Bernard Marr’s article “Finding Value in all Data Types,” is far more accurate than most of us realize. ‘Dark’ data is the massive amount of undocumented copy, written emails, DMs and collected data that exists but is never analyzed. If you start to consider how much information lives in your email alone, you have not comprehended a fraction of a percentage point of the untouched and valuable material across all industries.
Unstructured data comprises about 85% of all data recorded annually. The lack of consistent, efficient processes for handling dark data means that every year 90% of this unstructured data is never analyzed according to the IDC. It gets collected for compliance or security measures, but usually amounts to little more than a security precaution.
The sheer sprawl of data across different locations and systems means that businesses need to be intentional about developing strategies to analyze it and a plan for how it will be used. This is where Natural Language Processing (NLP) can play a key role in making unstructured data usable and readable. NLP works in tandem with artificial intelligence and machine learning to expedite data preparation which used to take weeks, even months when it was a human task. The applications are wide-ranging and customizable, from making sense of legal, health, scientific, and maintenance notes in contracts and regulatory documents, project schedules and PDFs, or scanning millions of pieces of internet social media content to locate similar and relevant material.
State-of-the-art NLP and AI like Plasticity visualizes connections among words, phrases, sentences, and documents. Its ability to recognize relationships and attributes helps machines “read” through terabytes of dark data at 6,000 sentences per second, and make sense of information like humans do; an exponential leap above existing data solutions. The creativity that developers invest in this kind of software gets optimized in the flexible and adaptive learning skills of NLP. Programming and data preparation require intensive creative effort, and the human-language connection behind NLP development is what allows us to have smarter, more complete solutions when we combine it with AI.
Consider the benefit to having AI/NLP when applied to electronic health records, legal documentation, fleet records, or decisions around military budgets, and endless other applications. Not only are we performing true due diligence around our records and data. We are also drilling a hole into the dark and casting a light on information that can give us more complete histories. Now, we can have the timeline, and material to understand why decisions were made; getting to know the full story on who was in the room, and the facts at the time when those decisions were made.

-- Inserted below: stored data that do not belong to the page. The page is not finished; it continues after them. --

import Summits.QuantumFields.BalabanUV.T4Continuum.Support.VariationalCovariantDirichletForm

/-!
# T⁴ programme, spine node NE2 (U1a), lane P2 — leaf REG⁺ of the variational route, file 3: THE COVARIANT BOCHNER STEP for 0-forms
# (Hessian and directional second covariant differences against the covariant Laplacian, commutators = plaquette defects),
# for the charged scalar (U(1) background = King's model), every torus
# (`t4/skeletons/NE2-t4-ne2-p2.md` v0.5 §2.C «REG⁺: covariant lattice Weitzenböck + Euler–Lagrange + UB⁺» / §7 supplier leaf s6;
# cell `pub-balaban`, NE2 formalisation swarm, leaf prover 09 gen 3)

HONEST FRAMING (T4-DAG p. 1).  Rung (B)+1 only — NOT infinite volume, NOT a mass gap, NOT Clay.  Node NE2 is NOT IN PRINT and NOT
proved here.  MODEL LEVEL: UNIT-MODULUS bond phases `R` (data) on a torus `Tor N` with a PLAQUETTE DEFECT bound
`‖R(x,μ)R(x+e_μ,ν) − R(x,ν)R(x+e_ν,μ)‖ ≤ a` (data; for unit-modulus phases this is `|P_{μν}(x) − 1| ≤ a`); lattice units; scalar
(0-form) sector; ONE level.  What is proved is OURS and elementary (exact commutator identities + Cauchy–Schwarz in AM–GM form);
nothing printed is a hypothesis; no `def … : Prop` fact; no `sorry`; axioms standard.  The 1-form version of the identity is the tree's
`Support/LatticeWeitzenbock` (p209345, abstract); this file is the concrete 0-form U(1) estimate the variational route consumes.
HONEST DEPENDENCY (cell, verbatim): continuum YM on T⁴ ⇐ BetaPertH ∧ nine spine estimates (0/9 proved); BetaPertH ⇐ (D1) ∧ (D4) ∧
CAP+tail; G-an2-4 gates asym, D1 and NE2/3/4.

THE STATEMENT.  With `D_μ f = cD R f · μ` (file 1's carriers; here as fields `Dir R μ f`), its formal adjoint `DirAdj R μ`
(`negLap R f = Σ_μ DirAdj μ (Dir μ f)`, `ip g (DirAdj μ h) = ip (Dir μ g) h`), the EXACT commutators
`[D_ν, D_μ] g (x) = κ₂(x)·g(x+e_μ+e_ν)` (`Dir_comm`) and `[D_ν, D_μ†] g (x) = κ₁(x)·g(x−e_μ+e_ν)` (`Dir_DirAdj_comm`) with
`|κ₁|, |κ₂| ≤ a`, one gets for EVERY field `f` (`hessian_le`):

  `Σ_{μ,ν} nsq (D_μ D_ν f) ≤ 2·nsq (negLap R f) + 2ad·Σ_μ nsq (D_μ f) + a²d²·nsq f`,

and the directional second differences `Σ_ν nsq (D_ν†D_ν f)` (`= Σ_ν nsq (D_νD_ν f)`) obey the same bound (`directional_le`).  In physical
units at level `n` (`×n^{4−d}`, `a ≍ α·n^{−2}` for the unit-smooth class): `ρ_Hess ≤ 2ρ_Lap + 2dα·Sc + d²α²·‖f‖²_{L²}` — so with file 2's
`ρ_Lap ≤ Λ·Sc` at the constrained minimiser and leaf P⁺, ANY second-difference regularity functional a ONE⁺ supplier chooses satisfies the
`hREG` shape of `VariationalCovariantAssembly.pair_bracket`, k-UNIFORMLY, with no NE3 and no propagator localisation.
-/

noncomputable section

namespace Summit.QuantumFields.BalabanUV.T4Continuum.VariationalCovariantBochner

open Finset
open scoped ComplexConjugate
open Literature.MathematicalPhysics.QuantumFieldTheory.Balaban1983to89
open Literature.MathematicalPhysics.QuantumFieldTheory.Balaban1983to89.B5Prop11Plancherel (Tor unitVec)
open Literature.MathematicalPhysics.QuantumFieldTheory.Balaban1983to89.B5Prop11Lower (nsq nsq_nonneg)
open Summit.QuantumFields.BalabanUV.T4Continuum.VariationalCovariantFederbush (cD dirU)
open Summit.QuantumFields.BalabanUV.T4Continuum.VariationalCovariantDirichletForm (negLap)

variable {d : ℕ} (N : Fin d → ℕ) [∀ μ, NeZero (N μ)]

/-! ## §1 Directional covariant differences as operators on fields; adjoint; inner product -/

/-- `D_μ f` as a field: `(Dir R μ f)(x) = R(x,μ)f(x+e_μ) − f(x)`. [folklore] -/
def Dir (R : Tor N → Fin d → ℂ) (μ : Fin d) (f : Tor N → ℂ) : Tor N → ℂ := fun x => cD N R f x μ

/-- the formal adjoint `(D_μ† g)(x) = conj R(x−e_μ,μ)·g(x−e_μ) − g(x)`. [folklore] -/
def DirAdj (R : Tor N → Fin d → ℂ) (μ : Fin d) (g : Tor N → ℂ) : Tor N → ℂ :=
  fun x => conj (R (x - unitVec N μ) μ) * g (x - unitVec N μ) - g x

/-- the `ℓ²` pairing `Σ_x conj(g x)·f x`. [folklore] -/
def ip (g f : Tor N → ℂ) : ℂ := ∑ x, conj (g x) * f x

omit [∀ μ, NeZero (N μ)] in
/-- `Dir` unfolds to `cD`. [folklore] -/
theorem Dir_apply (R : Tor N → Fin d → ℂ) (μ : Fin d) (f : Tor N → ℂ) (x : Tor N) :
    Dir N R μ f x = R x μ * f (x + unitVec N μ) - f x := rfl

omit [∀ μ, NeZero (N μ)] in
/-- `negLap = Σ_μ D_μ† D_μ`. [folklore] -/
theorem negLap_eq (R : Tor N → Fin d → ℂ) (f : Tor N → ℂ) (x : Tor N) :
    negLap N R f x = ∑ μ, DirAdj N R μ (Dir N R μ f) x := rfl

/-- `ip f f = nsq f`. [folklore] -/
theorem ip_self (f : Tor N → ℂ) : ip N f f = ((nsq f : ℝ) : ℂ) := by
  unfold ip nsq; push_cast
  exact sum_congr rfl fun x _ => Complex.conj_mul' _

/-- Hermitian symmetry of the pairing. [folklore] -/
theorem conj_ip (g f : Tor N → ℂ) : conj (ip N g f) = ip N f g := by
  unfold ip; rw [map_sum]
  exact sum_congr rfl fun x _ => by rw [map_mul, Complex.conj_conj, mul_comm]

/-- additivity of the pairing in the second slot over a finite sum of fields. [folklore] -/
theorem ip_sum_right {ι : Type*} (s : Finset ι) (g : Tor N → ℂ) (F : ι → Tor N → ℂ) :
    ip N g (fun x => ∑ i ∈ s, F i x) = ∑ i ∈ s, ip N g (F i) := by
  unfold ip; rw [sum_comm]; exact sum_congr rfl fun x _ => by rw [mul_sum]

/-- `|ip g f| ≤ Σ |g||f|`. [folklore] -/
theorem norm_ip_le (g f : Tor N → ℂ) : ‖ip N g f‖ ≤ ∑ x, ‖g x‖ * ‖f x‖ := by
  unfold ip
  refine (norm_sum_le _ _).trans (sum_le_sum fun x _ => ?_)
  rw [norm_mul, Complex.norm_conj]

/-- **ADJOINTNESS** (exact, torus): `ip g (D_μ† h) = ip (D_μ g) h`. [folklore] -/
theorem ip_DirAdj (R : Tor N → Fin d → ℂ) (μ : Fin d) (g h : Tor N → ℂ) :
    ip N g (DirAdj N R μ h) = ip N (Dir N R μ g) h := by
  unfold ip DirAdj Dir
  simp_rw [mul_sub, sum_sub_distrib]
  have htr : ∑ x, conj (g x) * (conj (R (x - unitVec N μ) μ) * h (x - unitVec N μ))
      = ∑ x, conj (g (x + unitVec N μ)) * (conj (R x μ) * h x) := by
    rw [← Equiv.sum_comp (Equiv.addRight (unitVec N μ))]
    exact sum_congr rfl fun x _ => by simp [add_sub_cancel_right]
  rw [htr, ← sum_sub_distrib]
  refine sum_congr rfl fun x _ => ?_
  simp only [cD, map_sub, map_mul]; ring

omit [∀ μ, NeZero (N μ)] in
/-- `D_ν` is additive over finite sums of fields. [folklore] -/
theorem Dir_sum {ι : Type*} (R : Tor N → Fin d → ℂ) (ν : Fin d) (s : Finset ι) (F : ι → Tor N → ℂ) (x : Tor N) :
    Dir N R ν (fun y => ∑ i ∈ s, F i y) x = ∑ i ∈ s, Dir N R ν (F i) x := by
  simp only [Dir, cD, mul_sum, ← sum_sub_distrib]

/-! ## §2 The two exact commutators (curvature enters only here) -/

omit [∀ μ, NeZero (N μ)] in
/-- **`[D_ν, D_μ] g (x) = (R(x,ν)R(x+e_ν,μ) − R(x,μ)R(x+e_μ,ν))·g(x+e_μ+e_ν)`** — the plaquette holonomy defect. [folklore] -/
theorem Dir_comm (R : Tor N → Fin d → ℂ) (μ ν : Fin d) (g : Tor N → ℂ) (x : Tor N) :
    Dir N R ν (Dir N R μ g) x - Dir N R μ (Dir N R ν g) x
      = (R x ν * R (x + unitVec N ν) μ - R x μ * R (x + unitVec N μ) ν) * g (x + unitVec N μ + unitVec N ν) := by
  simp only [Dir, cD]
  rw [add_right_comm x (unitVec N ν) (unitVec N μ)]
  ring

omit [∀ μ, NeZero (N μ)] in
/-- **`[D_ν, D_μ†] g (x) = κ₁(x)·g(x−e_μ+e_ν)`**, `κ₁(x) = R(x,ν)·conj R(x−e_μ+e_ν,μ) − conj R(x−e_μ,μ)·R(x−e_μ,ν)`. [folklore] -/
theorem Dir_DirAdj_comm (R : Tor N → Fin d → ℂ) (μ ν : Fin d) (g : Tor N → ℂ) (x : Tor N) :
    Dir N R ν (DirAdj N R μ g) x - DirAdj N R μ (Dir N R ν g) x
      = (R x ν * conj (R (x - unitVec N μ + unitVec N ν) μ) - conj (R (x - unitVec N μ) μ) * R (x - unitVec N μ) ν)
          * g (x - unitVec N μ + unitVec N ν) := by
  simp only [Dir, DirAdj, cD]
  rw [add_sub_right_comm x (unitVec N ν) (unitVec N μ)]
  ring

omit [∀ μ, NeZero (N μ)] in
/-- for unit-modulus phases `|κ₁(x)|` is the plaquette defect at `x − e_μ`. [folklore] -/
theorem norm_kappa1_le {R : Tor N → Fin d → ℂ} (hR1 : ∀ x μ, ‖R x μ‖ = 1) {a : ℝ}
    (hP : ∀ x μ ν, ‖R x μ * R (x + unitVec N μ) ν - R x ν * R (x + unitVec N ν) μ‖ ≤ a) (μ ν : Fin d) (x : Tor N) :
    ‖R x ν * conj (R (x - unitVec N μ + unitVec N ν) μ) - conj (R (x - unitVec N μ) μ) * R (x - unitVec N μ) ν‖ ≤ a := by
  have u1 : R (x - unitVec N μ) μ * conj (R (x - unitVec N μ) μ) = 1 := by rw [Complex.mul_conj', hR1]; norm_num
  have u2 : R (x - unitVec N μ + unitVec N ν) μ * conj (R (x - unitVec N μ + unitVec N ν) μ) = 1 := by
    rw [Complex.mul_conj', hR1]; norm_num
  have key : (R x ν * conj (R (x - unitVec N μ + unitVec N ν) μ) - conj (R (x - unitVec N μ) μ) * R (x - unitVec N μ) ν)
        * (R (x - unitVec N μ) μ * R (x - unitVec N μ + unitVec N ν) μ)
      = R (x - unitVec N μ) μ * R x ν - R (x - unitVec N μ) ν * R (x - unitVec N μ + unitVec N ν) μ := by
    linear_combination (R x ν * R (x - unitVec N μ) μ) * u2 - (R (x - unitVec N μ) ν * R (x - unitVec N μ + unitVec N ν) μ) * u1
  have hn : ‖R (x - unitVec N μ) μ * R (x - unitVec N μ + unitVec N ν) μ‖ = 1 := by rw [norm_mul, hR1, hR1, mul_one]
  have hPy := hP (x - unitVec N μ) μ ν
  rw [sub_add_cancel] at hPy
  calc ‖R x ν * conj (R (x - unitVec N μ + unitVec N ν) μ) - conj (R (x - unitVec N μ) μ) * R (x - unitVec N μ) ν‖
      = ‖R x ν * conj (R (x - unitVec N μ + unitVec N ν) μ) - conj (R (x - unitVec N μ) μ) * R (x - unitVec N μ) ν‖
          * ‖R (x - unitVec N μ) μ * R (x - unitVec N μ + unitVec N ν) μ‖ := by rw [hn, mul_one]
    _ = ‖R (x - unitVec N μ) μ * R x ν - R (x - unitVec N μ) ν * R (x - unitVec N μ + unitVec N ν) μ‖ := by rw [← norm_mul, key]
    _ ≤ a := hPy

/-! ## §3 The two sides as sums of pairings, and the Bochner estimate -/

/-- `Σ_{μ,ν} nsq (D_μD_ν f) = Σ_{μ,ν} ip (D_ν f) (D_μ†D_μD_ν f)`. [folklore] -/
theorem hessian_eq_sum_ip (R : Tor N → Fin d → ℂ) (f : Tor N → ℂ) :
    ((∑ μ, ∑ ν, nsq (Dir N R μ (Dir N R ν f)) : ℝ) : ℂ)
      = ∑ μ, ∑ ν, ip N (Dir N R ν f) (DirAdj N R μ (Dir N R μ (Dir N R ν f))) := by
  push_cast
  refine sum_congr rfl fun μ _ => sum_congr rfl fun ν _ => ?_
  rw [ip_DirAdj, ip_self]

/-- `nsq (negLap f) = Σ_{μ,ν} ip (D_ν f) (D_ν D_μ†D_μ f)` (the total is real, so it equals its conjugate). [folklore] -/
theorem nsq_negLap_eq_sum_ip (R : Tor N → Fin d → ℂ) (f : Tor N → ℂ) :
    ((nsq (negLap N R f) : ℝ) : ℂ) = ∑ μ, ∑ ν, ip N (Dir N R ν f) (Dir N R ν (DirAdj N R μ (Dir N R μ f))) := by
  have h1 : ((nsq (negLap N R f) : ℝ) : ℂ) = ∑ ν, ip N (negLap N R f) (DirAdj N R ν (Dir N R ν f)) := by
    rw [← ip_self, ← ip_sum_right]; rfl
  have h2 : ∀ ν, ip N (negLap N R f) (DirAdj N R ν (Dir N R ν f))
      = ∑ μ, ip N (Dir N R ν (DirAdj N R μ (Dir N R μ f))) (Dir N R ν f) := by
    intro ν
    rw [ip_DirAdj]
    have : Dir N R ν (negLap N R f) = fun x => ∑ μ, Dir N R ν (DirAdj N R μ (Dir N R μ f)) x := by
      funext x; rw [← Dir_sum]; rfl
    rw [this]
    unfold ip
    rw [sum_comm]
    exact sum_congr rfl fun x _ => by rw [map_sum, sum_mul]
  have h3 : ((nsq (negLap N R f) : ℝ) : ℂ) = ∑ μ, ∑ ν, ip N (Dir N R ν (DirAdj N R μ (Dir N R μ f))) (Dir N R ν f) := by
    rw [h1]; simp_rw [h2]; rw [sum_comm]
  calc ((nsq (negLap N R f) : ℝ) : ℂ) = conj (((nsq (negLap N R f) : ℝ) : ℂ)) := (Complex.conj_ofReal _).symm
    _ = ∑ μ, ∑ ν, ip N (Dir N R ν f) (Dir N R ν (DirAdj N R μ (Dir N R μ f))) := by
        rw [h3, map_sum]
        refine sum_congr rfl fun μ _ => ?_
        rw [map_sum]
        exact sum_congr rfl fun ν _ => conj_ip N _ _

omit [∀ μ, NeZero (N μ)] in
/-- the operator identity behind Bochner: `D_ν D_μ†D_μ g − D_μ†D_μ D_ν g = [D_ν,D_μ†](D_μ g) + D_μ†([D_ν,D_μ] g)`, pointwise. [folklore] -/
theorem bochner_split (R : Tor N → Fin d → ℂ) (μ ν : Fin d) (g : Tor N → ℂ) (x : Tor N) :
    Dir N R ν (DirAdj N R μ (Dir N R μ g)) x - DirAdj N R μ (Dir N R μ (Dir N R ν g)) x
      = (Dir N R ν (DirAdj N R μ (Dir N R μ g)) x - DirAdj N R μ (Dir N R ν (Dir N R μ g)) x)
        + DirAdj N R μ (fun y => Dir N R ν (Dir N R μ g) y - Dir N R μ (Dir N R ν g) y) x := by
  simp only [DirAdj]
  ring

/-- pointwise AM–GM in the two forms used: `u·(a·v) ≤ ½(a u² + a v²)` and `u·(a·v) ≤ ½(u² + a² v²)` (`a ≥ 0`). [folklore] -/
theorem mul_mul_le_half (u v : ℝ) {a : ℝ} (ha : 0 ≤ a) :
    u * (a * v) ≤ (a * u ^ 2 + a * v ^ 2) / 2 ∧ u * (a * v) ≤ (u ^ 2 + a ^ 2 * v ^ 2) / 2 := by
  constructor
  · nlinarith [mul_nonneg ha (sq_nonneg (u - v))]
  · nlinarith [sq_nonneg (u - a * v)]

/-- translation invariance of `nsq`-type sums. [folklore] -/
theorem sum_sq_translate (g : Tor N → ℂ) (v : Tor N) : ∑ x, ‖g (x + v)‖ ^ 2 = ∑ x, ‖g x‖ ^ 2 :=
  Equiv.sum_comp (Equiv.addRight v) (fun x => ‖g x‖ ^ 2)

We also need to recognize the value of AI/ML/NLP in its application for public safety and security. The cyber world is a modern battleground, where ordinary citizens and our government are being targeted and infiltrated. The DoD and Intelligence Community are actively embracing AI to support their efforts to crawl and scrape social media and the Internet at large in search of bad actors, terrorist cells and other threats to our government.
While many taking the first important steps to bringing dark data into the light, the future of this path must also include intelligent solutions like NLP if we want to make the jump to actual breakthroughs and bring the speed and machine comprehension needed to harness dark data.